Mi sono trovato molto male
In pratica, anche se pubblicizzato diversamente, le bande al di sotto (o al di sopra) di un certo peso molecolare non si vedevano... iniziai a predicare in cirillico con un accento di volgarità partenopeo.
Non perché non funzionasse il gel-red, ma perché non riuscivo a vedere un clone positivo, e le genotipizzazioni erano uscite tutte di un solo tipo.
Non ricordo cosa notai di strano, ma per fortuna dubitai dello staining.
Anche se pensavo che fosse una mossa alquanto disperata misi il gel in etidio bromuro e lo feci migrare controcorrente con l'etidio... quando l'editio raggiunse i campioni vidi comparire in modo miracoloso una fascia di bande prima letteralmente invisibili.
Ho mandato a quel paese quelli della ditta risalendo fino al 4 grado di parentela.

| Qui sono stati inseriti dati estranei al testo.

/-! ## The composition (kernel-checked; no `sorry` outside the stubs) -/

/-- The two dimension ranges of the input glue to `CycleAPI`. -/
theorem cycleAPI_of (h₁ : CycleAPIAt 1) (h₂ : ∀ t : ℕ, 2 ≤ t → CycleAPIAt t) : CycleAPI :=
  fun t ht => if h1 : t = 1 then h1 ▸ h₁ else h₂ t (by omega)

/-- Cycle input at every `t₀ ≤ t` + dictionary + transfer + pigeonhole + lifting ⟹ the slice at `t`
(kernel-checked glue of the sliced stubs; used with `t = 1` in `slice_one_of`). -/
theorem slice_of (t : ℕ) (ht : 1 ≤ t) (hcyc : ∀ t₀ : ℕ, 1 ≤ t₀ → t₀ ≤ t → CycleAPIAt t₀)
    (hdict : ZeroDimDictionary) (hsharp : SharpClosestPoint)
    (hpt : ∀ t₀ : ℕ, 1 ≤ t₀ → ZeroDimDictionary → CycleAPIAt t₀ → SharpClosestPoint →
      PointAPAbsAt t₀)
    (hlift : ∀ t : ℕ, 1 ≤ t → (∀ t₀ : ℕ, 1 ≤ t₀ → t₀ ≤ t → PointAPAbsAt t₀) → PointwiseAPSlice t) :
    PointwiseAPSlice t :=
  hlift t ht fun t₀ h₀ h₀t => hpt t₀ h₀ hdict (hcyc t₀ h₀ h₀t) hsharp

/-- **The crux from the line** — the ONLY theorem of this file concluding
`Summit.Schanuel.Schanuel.Theses.DiophantineDichotomy.ApproximationProperty`, BY NAME; no
hypotheses: the seven registered stubs are invoked. Chain: (stubs 1a, 1b ⟹ `CycleAPI`),
stub 3b (dictionary) and (stub 3 ⟹ stub 4 ⟹ `SharpClosestPoint`) feed stub 5 ⟹ `PointAPAbsAt t₀`
for all `t₀` ⟹ stub 6 ⟹ every `PointwiseAPSlice t` ⟹ `PointwiseAP` (`pointwiseAP_iff_slice`), which
is the crux verbatim (`pointwiseAP_iff`, `Iff.rfl`). -/
theorem ApproximationProperty_of : ApproximationProperty :=
  pointwiseAP_iff.mp <| pointwiseAP_iff_slice.mpr fun t ht =>
    slice_of t ht (fun t₀ h₀ _ => cycleAPI_of stub_cycleAPI_one stub_cycleAPI_two_le t₀ h₀)
      stub_zeroDimDictionary
      (stub_sharpClosestPoint stub_orbitClusterBound stub_zeroDimDictionary) stub_pointAP stub_lift

/-- **Stand-alone pay-offs (kernel-checked dependencies).** The `t = 1` slice — the route's support
item `ApproximationPropertyDegOne` (stmt-Schanuel-11037), Laurent–Roy 1999 for points of
transcendence degree `1` in `ℂ^ι` — needs only stubs 1a, 3, 3b, 4, 5, 6 (no Philippon 2000, no
conjecture). -/
theorem slice_one_of (h₁ : CycleAPIAt 1) (h₃ : OrbitClusterBound) (hd : ZeroDimDictionary)
    (h₄ : OrbitClusterBound → ZeroDimDictionary → SharpClosestPoint)
    (h₅ : ∀ t : ℕ, 1 ≤ t → ZeroDimDictionary → CycleAPIAt t → SharpClosestPoint → PointAPAbsAt t)
    (h₆ : ∀ t : ℕ, 1 ≤ t → (∀ t₀ : ℕ, 1 ≤ t₀ → t₀ ≤ t → PointAPAbsAt t₀) → PointwiseAPSlice t) :
    PointwiseAPSlice 1 :=
  slice_of 1 le_rfl (fun t₀ h₀ h₀1 => by obtain rfl : t₀ = 1 := le_antisymm h₀1 h₀; exact h₁)
    hd (h₄ h₃ hd) h₅ h₆

/-! ## Sanity (elaboration checks only; no theorem below concludes the crux) -/

/-- `CycleAPI` at `t = 1` is stub 1a, at `t = 4` in stub 1b's range. -/
example (h : CycleAPI) : CycleAPIAt 1 ∧ CycleAPIAt 4 := ⟨h 1 (by norm_num), h 4 (by norm_num)⟩

/-- The conclusion of `stub_lift` contains the route's KNOWN `t = 1` support item
`ApproximationPropertyDegOne` (stmt-Schanuel-11037) as its `t = 1` slice — the same positive glue
as Disproof.lean §0 `degOne_of_approximationProperty`; recorded so the lead can sanity-check stub 6
against the vendored `Bugeaud2004_thm_8_11` instance. -/
theorem degOne_of_pointwiseAP (h : PointwiseAP) : ApproximationPropertyDegOne := by
  intro ι _ θ hθ
  obtain ⟨c, hc, hall⟩ := h ι θ 1 le_rfl (by simpa using hθ)
  refine ⟨c, hc, fun Δ Y hΔ hY => ?_⟩
  obtain ⟨γ, d, H, h1, h2, h3, h4, h5⟩ := hall Δ Y hΔ hY
  exact ⟨γ, d, H, h1, h2, by simpa using h3, by simpa using h4, h5⟩

/-- The `t = 1` slice is the support item `ApproximationPropertyDegOne` (stmt-Schanuel-11037). -/
theorem degOne_of_slice_one (h : PointwiseAPSlice 1) : ApproximationPropertyDegOne := by
  intro ι _ θ hθ
  obtain ⟨c, hc, hall⟩ := h ι θ (by simpa using hθ)
  refine ⟨c, hc, fun Δ Y hΔ hY => ?_⟩
  obtain ⟨γ, d, H, h1, h2, h3, h4, h5⟩ := hall Δ Y hΔ hY
  exact ⟨γ, d, H, h1, h2, by simpa using h3, by simpa using h4, h5⟩

end

end Summit.Schanuel.Schanuel.Cruxes.ApproximationProperty.OrbitInterpolationDeterminant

Stavo per buttare una settimana di lavoro e tutto il kit di genotipizzazione.
Le altre esperienze che ho sentito in giro sono state comunque pessime anche se meno drammatiche. La lamentela che mi è giunta più di frequente è la mancata corrispondenza tra l'intensità della banda e la quantità di DNA effettivamente presente.
Ho provato anche altri composti, l'esperienza non è stata mai abbastanza positiva.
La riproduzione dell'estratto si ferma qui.